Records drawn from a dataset
• • •

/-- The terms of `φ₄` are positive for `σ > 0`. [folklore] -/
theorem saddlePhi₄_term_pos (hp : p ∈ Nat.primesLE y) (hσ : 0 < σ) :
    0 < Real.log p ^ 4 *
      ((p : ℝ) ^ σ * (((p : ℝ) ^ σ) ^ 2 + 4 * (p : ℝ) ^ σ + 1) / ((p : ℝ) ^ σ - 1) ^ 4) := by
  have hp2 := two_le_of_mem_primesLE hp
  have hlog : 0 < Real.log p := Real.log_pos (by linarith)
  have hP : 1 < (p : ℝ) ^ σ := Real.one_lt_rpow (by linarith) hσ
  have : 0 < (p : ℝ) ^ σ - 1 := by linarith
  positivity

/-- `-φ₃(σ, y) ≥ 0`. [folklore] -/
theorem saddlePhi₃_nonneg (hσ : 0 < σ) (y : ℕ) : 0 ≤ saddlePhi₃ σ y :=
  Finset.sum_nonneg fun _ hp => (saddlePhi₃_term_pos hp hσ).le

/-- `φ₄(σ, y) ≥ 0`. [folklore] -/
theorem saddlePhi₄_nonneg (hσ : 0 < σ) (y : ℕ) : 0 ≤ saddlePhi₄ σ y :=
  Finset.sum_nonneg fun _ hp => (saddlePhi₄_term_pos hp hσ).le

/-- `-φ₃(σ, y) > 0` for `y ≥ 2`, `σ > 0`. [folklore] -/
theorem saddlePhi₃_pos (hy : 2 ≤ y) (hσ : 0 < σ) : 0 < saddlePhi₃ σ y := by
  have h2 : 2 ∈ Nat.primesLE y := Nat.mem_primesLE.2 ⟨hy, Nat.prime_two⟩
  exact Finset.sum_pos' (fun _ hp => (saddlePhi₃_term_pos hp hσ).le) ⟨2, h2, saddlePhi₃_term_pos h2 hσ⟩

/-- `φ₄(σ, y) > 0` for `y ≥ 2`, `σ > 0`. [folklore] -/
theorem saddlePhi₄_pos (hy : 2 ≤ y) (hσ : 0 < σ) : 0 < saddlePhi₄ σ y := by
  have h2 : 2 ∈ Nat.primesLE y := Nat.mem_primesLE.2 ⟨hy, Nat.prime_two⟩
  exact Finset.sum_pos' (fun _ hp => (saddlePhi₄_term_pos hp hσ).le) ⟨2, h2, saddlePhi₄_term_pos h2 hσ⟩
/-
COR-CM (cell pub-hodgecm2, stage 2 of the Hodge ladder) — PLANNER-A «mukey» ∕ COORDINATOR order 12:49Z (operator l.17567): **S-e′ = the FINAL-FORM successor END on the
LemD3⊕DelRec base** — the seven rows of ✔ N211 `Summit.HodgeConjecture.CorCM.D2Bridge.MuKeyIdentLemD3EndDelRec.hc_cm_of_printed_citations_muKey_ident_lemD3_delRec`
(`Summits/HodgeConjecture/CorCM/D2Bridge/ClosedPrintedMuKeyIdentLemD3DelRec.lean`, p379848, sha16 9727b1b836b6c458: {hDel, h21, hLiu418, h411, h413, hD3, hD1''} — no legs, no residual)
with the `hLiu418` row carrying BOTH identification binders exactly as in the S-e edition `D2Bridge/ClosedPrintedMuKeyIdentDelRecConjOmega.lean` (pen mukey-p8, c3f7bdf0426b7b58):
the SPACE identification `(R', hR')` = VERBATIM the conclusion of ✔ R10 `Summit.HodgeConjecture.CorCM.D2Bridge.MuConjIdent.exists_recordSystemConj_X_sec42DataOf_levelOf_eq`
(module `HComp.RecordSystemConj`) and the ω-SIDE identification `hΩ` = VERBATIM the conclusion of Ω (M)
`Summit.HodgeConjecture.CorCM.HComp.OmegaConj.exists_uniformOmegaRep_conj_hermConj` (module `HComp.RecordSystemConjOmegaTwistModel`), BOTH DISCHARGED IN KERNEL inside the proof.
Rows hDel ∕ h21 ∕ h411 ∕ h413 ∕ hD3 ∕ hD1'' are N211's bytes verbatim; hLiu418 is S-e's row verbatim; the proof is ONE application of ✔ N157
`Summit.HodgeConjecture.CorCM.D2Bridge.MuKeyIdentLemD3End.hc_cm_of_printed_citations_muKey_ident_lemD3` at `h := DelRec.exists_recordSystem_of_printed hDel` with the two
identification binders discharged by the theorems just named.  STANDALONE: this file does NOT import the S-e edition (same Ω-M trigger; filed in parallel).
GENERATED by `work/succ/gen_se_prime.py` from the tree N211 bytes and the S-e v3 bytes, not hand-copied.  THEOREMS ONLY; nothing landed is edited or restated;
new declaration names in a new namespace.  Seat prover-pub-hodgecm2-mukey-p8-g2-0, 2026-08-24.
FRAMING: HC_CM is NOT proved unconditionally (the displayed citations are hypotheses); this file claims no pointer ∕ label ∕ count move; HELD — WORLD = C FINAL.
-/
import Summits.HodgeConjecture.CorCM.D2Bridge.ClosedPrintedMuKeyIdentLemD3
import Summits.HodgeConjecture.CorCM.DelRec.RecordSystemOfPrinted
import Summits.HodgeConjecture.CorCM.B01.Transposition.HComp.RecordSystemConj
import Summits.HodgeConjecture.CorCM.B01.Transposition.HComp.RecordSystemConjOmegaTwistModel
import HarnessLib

• • •

**Your assignment:** Copy out, from the data above, each line where the string "folklore" is present.

**Answer for this exercise:**
/-- The terms of `φ₄` are positive for `σ > 0`. [folklore] -/
/-- `-φ₃(σ, y) ≥ 0`. [folklore] -/
/-- `φ₄(σ, y) ≥ 0`. [folklore] -/
/-- `-φ₃(σ, y) > 0` for `y ≥ 2`, `σ > 0`. [folklore] -/
/-- `φ₄(σ, y) > 0` for `y ≥ 2`, `σ > 0`. [folklore] -/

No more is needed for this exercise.